◆ Task details ◆
Some of the lines below need repeating. Reproduce exactly those between the lines holding "which isometries preserve), in" and "[NormedAddCommGroup E'] [NormedSpace", inclusive.
------------------------------------------------------------------------
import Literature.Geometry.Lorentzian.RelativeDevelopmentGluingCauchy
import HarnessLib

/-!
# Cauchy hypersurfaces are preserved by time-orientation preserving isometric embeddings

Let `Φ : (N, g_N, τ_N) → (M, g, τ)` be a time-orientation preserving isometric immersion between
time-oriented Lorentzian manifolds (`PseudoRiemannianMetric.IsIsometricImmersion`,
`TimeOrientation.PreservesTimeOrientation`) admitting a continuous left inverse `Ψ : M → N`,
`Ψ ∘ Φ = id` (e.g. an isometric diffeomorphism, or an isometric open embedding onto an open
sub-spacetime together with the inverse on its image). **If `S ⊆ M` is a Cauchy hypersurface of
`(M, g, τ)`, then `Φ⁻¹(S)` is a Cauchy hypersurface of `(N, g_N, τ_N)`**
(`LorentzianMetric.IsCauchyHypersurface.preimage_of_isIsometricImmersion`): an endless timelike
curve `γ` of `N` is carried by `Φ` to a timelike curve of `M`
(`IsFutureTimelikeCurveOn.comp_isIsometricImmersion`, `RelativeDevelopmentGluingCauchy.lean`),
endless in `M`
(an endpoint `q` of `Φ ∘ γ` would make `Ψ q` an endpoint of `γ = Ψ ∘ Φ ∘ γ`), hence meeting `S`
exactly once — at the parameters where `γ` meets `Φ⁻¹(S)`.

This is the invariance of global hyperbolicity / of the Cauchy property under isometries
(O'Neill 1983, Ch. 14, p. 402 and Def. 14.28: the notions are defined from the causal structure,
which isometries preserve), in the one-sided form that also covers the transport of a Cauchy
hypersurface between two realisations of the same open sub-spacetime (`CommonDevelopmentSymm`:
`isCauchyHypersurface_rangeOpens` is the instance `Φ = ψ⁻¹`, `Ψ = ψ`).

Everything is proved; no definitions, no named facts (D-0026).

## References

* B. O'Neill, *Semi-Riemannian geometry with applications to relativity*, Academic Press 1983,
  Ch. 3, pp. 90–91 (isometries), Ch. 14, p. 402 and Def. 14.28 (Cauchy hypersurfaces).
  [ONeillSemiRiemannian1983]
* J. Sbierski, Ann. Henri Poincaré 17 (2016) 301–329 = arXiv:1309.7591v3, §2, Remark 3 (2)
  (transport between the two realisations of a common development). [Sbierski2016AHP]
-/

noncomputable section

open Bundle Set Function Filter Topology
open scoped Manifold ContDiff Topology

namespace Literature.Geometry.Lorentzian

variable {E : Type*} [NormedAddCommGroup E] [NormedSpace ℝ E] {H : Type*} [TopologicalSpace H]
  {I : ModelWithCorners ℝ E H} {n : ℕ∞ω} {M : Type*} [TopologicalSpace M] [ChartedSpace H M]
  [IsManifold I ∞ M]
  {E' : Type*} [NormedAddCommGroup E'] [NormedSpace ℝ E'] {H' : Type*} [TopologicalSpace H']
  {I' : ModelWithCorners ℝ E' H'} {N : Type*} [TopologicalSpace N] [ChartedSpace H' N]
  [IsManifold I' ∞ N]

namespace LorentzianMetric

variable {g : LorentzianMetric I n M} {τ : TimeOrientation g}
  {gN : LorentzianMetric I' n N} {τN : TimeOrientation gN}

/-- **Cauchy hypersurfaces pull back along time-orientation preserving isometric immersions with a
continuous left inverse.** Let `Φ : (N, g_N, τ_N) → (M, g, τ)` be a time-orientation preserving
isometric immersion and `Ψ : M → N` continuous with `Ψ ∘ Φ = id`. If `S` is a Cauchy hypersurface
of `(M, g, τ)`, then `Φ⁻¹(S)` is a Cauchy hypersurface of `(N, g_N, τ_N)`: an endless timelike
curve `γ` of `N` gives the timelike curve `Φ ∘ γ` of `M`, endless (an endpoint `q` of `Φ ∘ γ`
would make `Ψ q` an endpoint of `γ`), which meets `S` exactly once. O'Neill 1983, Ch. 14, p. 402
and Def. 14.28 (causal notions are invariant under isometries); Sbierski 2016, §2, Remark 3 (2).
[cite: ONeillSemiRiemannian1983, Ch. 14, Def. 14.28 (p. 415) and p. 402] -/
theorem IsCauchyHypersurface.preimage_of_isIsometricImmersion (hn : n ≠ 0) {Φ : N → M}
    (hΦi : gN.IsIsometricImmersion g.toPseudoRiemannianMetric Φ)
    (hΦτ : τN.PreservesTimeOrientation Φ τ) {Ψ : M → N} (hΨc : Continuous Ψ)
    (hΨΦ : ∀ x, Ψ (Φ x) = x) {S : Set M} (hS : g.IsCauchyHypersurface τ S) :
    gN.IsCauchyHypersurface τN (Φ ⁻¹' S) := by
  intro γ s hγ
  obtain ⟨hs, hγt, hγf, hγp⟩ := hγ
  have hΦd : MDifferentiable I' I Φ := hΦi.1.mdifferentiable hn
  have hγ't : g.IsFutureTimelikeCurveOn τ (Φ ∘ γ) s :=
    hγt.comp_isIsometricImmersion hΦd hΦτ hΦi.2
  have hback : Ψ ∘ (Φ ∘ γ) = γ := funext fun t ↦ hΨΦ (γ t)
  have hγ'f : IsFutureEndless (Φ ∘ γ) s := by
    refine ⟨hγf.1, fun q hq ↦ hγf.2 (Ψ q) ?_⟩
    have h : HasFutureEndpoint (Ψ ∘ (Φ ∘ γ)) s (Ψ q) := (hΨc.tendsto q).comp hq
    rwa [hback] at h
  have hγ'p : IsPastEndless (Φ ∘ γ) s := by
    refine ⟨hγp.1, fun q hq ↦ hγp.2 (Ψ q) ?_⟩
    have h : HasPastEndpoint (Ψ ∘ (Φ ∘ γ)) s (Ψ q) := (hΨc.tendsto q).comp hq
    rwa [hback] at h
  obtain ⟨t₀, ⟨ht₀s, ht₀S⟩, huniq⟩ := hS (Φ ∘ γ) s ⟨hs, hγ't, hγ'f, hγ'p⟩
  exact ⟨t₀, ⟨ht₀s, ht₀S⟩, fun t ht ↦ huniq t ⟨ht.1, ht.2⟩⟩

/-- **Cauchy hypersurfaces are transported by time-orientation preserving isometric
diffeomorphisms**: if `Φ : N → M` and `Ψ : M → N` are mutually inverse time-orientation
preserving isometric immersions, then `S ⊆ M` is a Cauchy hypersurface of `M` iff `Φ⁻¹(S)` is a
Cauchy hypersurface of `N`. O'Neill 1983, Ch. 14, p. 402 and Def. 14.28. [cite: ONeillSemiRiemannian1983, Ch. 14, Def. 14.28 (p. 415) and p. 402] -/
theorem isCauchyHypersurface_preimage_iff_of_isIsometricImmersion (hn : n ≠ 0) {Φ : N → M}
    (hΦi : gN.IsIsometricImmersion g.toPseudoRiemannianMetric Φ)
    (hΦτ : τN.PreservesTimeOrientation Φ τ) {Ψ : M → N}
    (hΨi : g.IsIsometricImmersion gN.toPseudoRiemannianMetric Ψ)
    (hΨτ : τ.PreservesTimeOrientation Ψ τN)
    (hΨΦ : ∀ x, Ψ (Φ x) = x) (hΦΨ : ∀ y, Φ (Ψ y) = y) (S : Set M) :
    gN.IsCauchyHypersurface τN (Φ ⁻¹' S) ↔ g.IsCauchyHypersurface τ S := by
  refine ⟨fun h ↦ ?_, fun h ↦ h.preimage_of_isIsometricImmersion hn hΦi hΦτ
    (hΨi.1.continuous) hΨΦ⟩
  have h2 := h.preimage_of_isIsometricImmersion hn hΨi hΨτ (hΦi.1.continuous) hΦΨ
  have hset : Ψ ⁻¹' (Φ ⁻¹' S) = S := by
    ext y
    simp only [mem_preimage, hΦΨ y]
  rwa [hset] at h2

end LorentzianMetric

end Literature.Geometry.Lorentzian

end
------------------------------------------------------------------------
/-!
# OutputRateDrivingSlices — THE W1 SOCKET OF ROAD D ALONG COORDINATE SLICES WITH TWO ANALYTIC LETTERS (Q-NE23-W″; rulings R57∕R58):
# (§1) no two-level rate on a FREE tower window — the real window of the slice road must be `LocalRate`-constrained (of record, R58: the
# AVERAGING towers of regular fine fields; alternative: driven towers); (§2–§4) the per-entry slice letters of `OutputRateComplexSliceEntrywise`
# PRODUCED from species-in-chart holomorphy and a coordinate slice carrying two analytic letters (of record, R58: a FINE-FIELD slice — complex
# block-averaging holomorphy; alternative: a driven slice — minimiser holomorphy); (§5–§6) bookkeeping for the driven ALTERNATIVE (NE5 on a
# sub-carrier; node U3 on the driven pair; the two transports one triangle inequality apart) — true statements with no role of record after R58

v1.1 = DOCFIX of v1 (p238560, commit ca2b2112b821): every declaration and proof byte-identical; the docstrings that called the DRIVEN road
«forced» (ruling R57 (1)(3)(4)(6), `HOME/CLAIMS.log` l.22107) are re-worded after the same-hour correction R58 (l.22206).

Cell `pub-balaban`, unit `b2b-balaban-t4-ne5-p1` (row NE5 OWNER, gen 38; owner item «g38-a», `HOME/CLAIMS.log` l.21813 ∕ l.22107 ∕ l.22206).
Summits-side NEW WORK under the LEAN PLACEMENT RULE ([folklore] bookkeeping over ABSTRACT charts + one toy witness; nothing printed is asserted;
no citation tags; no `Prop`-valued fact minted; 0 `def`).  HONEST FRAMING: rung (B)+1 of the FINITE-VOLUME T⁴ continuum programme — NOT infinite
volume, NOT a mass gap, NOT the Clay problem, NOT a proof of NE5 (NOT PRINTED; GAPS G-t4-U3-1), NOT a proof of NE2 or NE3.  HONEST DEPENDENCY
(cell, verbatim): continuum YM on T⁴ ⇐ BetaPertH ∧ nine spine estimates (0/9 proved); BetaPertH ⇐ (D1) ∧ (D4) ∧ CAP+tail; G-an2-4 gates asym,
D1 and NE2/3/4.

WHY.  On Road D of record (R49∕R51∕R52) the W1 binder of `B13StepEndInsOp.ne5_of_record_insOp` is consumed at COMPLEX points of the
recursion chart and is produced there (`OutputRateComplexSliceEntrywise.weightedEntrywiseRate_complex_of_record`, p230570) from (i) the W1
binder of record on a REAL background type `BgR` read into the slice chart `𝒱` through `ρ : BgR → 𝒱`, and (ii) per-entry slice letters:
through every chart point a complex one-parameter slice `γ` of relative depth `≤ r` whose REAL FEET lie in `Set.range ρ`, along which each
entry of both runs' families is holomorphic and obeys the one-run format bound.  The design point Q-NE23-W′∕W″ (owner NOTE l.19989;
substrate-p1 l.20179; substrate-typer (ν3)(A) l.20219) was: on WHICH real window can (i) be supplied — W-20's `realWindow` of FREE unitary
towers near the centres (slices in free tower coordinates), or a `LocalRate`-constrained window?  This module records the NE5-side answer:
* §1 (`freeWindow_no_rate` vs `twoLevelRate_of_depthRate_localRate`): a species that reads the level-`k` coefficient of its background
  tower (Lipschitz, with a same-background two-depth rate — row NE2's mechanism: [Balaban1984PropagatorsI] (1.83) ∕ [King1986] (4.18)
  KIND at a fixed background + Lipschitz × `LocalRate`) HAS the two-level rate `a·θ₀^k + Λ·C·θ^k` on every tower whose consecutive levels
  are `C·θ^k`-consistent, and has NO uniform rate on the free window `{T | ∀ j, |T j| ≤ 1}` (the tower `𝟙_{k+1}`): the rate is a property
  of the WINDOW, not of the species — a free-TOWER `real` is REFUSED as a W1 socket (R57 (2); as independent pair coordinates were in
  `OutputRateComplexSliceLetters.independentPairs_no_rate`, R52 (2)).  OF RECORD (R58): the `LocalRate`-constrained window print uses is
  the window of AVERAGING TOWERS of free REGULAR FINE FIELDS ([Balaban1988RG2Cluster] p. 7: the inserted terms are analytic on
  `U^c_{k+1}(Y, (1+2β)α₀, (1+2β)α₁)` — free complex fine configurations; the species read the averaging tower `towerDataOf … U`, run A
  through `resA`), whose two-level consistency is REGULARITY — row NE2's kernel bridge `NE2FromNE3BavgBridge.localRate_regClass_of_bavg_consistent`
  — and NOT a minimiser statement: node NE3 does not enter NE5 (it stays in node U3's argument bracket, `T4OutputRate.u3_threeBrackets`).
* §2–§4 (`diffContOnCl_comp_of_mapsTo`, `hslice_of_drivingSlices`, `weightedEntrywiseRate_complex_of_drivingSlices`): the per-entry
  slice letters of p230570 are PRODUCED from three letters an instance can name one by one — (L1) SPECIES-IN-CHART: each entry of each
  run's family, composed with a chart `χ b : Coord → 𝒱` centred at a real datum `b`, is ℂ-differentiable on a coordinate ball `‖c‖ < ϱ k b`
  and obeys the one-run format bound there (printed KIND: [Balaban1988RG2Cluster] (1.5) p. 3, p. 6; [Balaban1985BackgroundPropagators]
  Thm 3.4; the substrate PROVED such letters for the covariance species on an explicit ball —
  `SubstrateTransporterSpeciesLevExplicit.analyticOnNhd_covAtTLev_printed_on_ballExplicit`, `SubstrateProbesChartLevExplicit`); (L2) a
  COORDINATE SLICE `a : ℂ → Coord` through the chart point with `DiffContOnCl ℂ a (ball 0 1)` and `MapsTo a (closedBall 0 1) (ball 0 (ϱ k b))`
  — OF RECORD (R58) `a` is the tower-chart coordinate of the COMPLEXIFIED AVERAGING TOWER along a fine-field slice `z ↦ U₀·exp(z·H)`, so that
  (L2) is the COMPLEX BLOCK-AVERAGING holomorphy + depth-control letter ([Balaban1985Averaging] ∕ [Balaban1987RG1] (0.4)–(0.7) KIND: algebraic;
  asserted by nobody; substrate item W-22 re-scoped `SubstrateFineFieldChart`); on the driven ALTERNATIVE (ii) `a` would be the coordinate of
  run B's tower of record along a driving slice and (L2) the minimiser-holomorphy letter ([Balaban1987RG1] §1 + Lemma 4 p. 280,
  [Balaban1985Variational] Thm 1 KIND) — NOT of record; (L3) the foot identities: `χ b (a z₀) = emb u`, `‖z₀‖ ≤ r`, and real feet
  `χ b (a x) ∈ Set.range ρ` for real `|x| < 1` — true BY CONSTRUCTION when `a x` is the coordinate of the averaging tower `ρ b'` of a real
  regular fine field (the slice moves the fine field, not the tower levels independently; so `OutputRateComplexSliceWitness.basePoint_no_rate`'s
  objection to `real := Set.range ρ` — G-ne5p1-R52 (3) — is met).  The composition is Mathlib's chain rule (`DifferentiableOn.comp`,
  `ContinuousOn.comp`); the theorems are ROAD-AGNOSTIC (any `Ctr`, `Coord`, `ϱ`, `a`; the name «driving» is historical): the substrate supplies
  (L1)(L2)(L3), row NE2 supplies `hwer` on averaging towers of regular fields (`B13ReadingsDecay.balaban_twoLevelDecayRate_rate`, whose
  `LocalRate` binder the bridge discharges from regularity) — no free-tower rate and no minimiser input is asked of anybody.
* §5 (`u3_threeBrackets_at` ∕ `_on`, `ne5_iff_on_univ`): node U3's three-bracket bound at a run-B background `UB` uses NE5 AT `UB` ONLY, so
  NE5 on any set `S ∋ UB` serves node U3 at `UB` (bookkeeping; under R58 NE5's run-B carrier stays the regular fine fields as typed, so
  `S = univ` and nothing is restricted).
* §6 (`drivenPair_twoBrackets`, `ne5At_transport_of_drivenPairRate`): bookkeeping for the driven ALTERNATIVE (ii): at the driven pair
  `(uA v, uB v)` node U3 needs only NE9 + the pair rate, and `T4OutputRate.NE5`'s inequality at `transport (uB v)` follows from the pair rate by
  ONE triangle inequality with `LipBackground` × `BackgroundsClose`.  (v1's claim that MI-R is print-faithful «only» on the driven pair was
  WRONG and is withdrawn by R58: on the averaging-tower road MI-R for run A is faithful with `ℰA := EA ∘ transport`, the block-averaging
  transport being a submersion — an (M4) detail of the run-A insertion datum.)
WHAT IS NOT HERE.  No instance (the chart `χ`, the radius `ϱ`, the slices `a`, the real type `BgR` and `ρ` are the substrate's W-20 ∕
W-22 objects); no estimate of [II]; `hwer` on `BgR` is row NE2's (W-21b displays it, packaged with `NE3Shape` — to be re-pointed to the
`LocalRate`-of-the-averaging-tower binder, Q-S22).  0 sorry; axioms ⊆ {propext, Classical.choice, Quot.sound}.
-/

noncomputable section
------------------------------------------------------------------------
◆ Solution ◆
which isometries preserve), in the one-sided form that also covers the transport of a Cauchy
hypersurface between two realisations of the same open sub-spacetime (`CommonDevelopmentSymm`:
`isCauchyHypersurface_rangeOpens` is the instance `Φ = ψ⁻¹`, `Ψ = ψ`).

Everything is proved; no definitions, no named facts (D-0026).

## References

* B. O'Neill, *Semi-Riemannian geometry with applications to relativity*, Academic Press 1983,
  Ch. 3, pp. 90–91 (isometries), Ch. 14, p. 402 and Def. 14.28 (Cauchy hypersurfaces).
  [ONeillSemiRiemannian1983]
* J. Sbierski, Ann. Henri Poincaré 17 (2016) 301–329 = arXiv:1309.7591v3, §2, Remark 3 (2)
  (transport between the two realisations of a common development). [Sbierski2016AHP]
-/

noncomputable section

open Bundle Set Function Filter Topology
open scoped Manifold ContDiff Topology

namespace Literature.Geometry.Lorentzian

variable {E : Type*} [NormedAddCommGroup E] [NormedSpace ℝ E] {H : Type*} [TopologicalSpace H]
  {I : ModelWithCorners ℝ E H} {n : ℕ∞ω} {M : Type*} [TopologicalSpace M] [ChartedSpace H M]
  [IsManifold I ∞ M]
  {E' : Type*} [NormedAddCommGroup E'] [NormedSpace ℝ E'] {H' : Type*} [TopologicalSpace H']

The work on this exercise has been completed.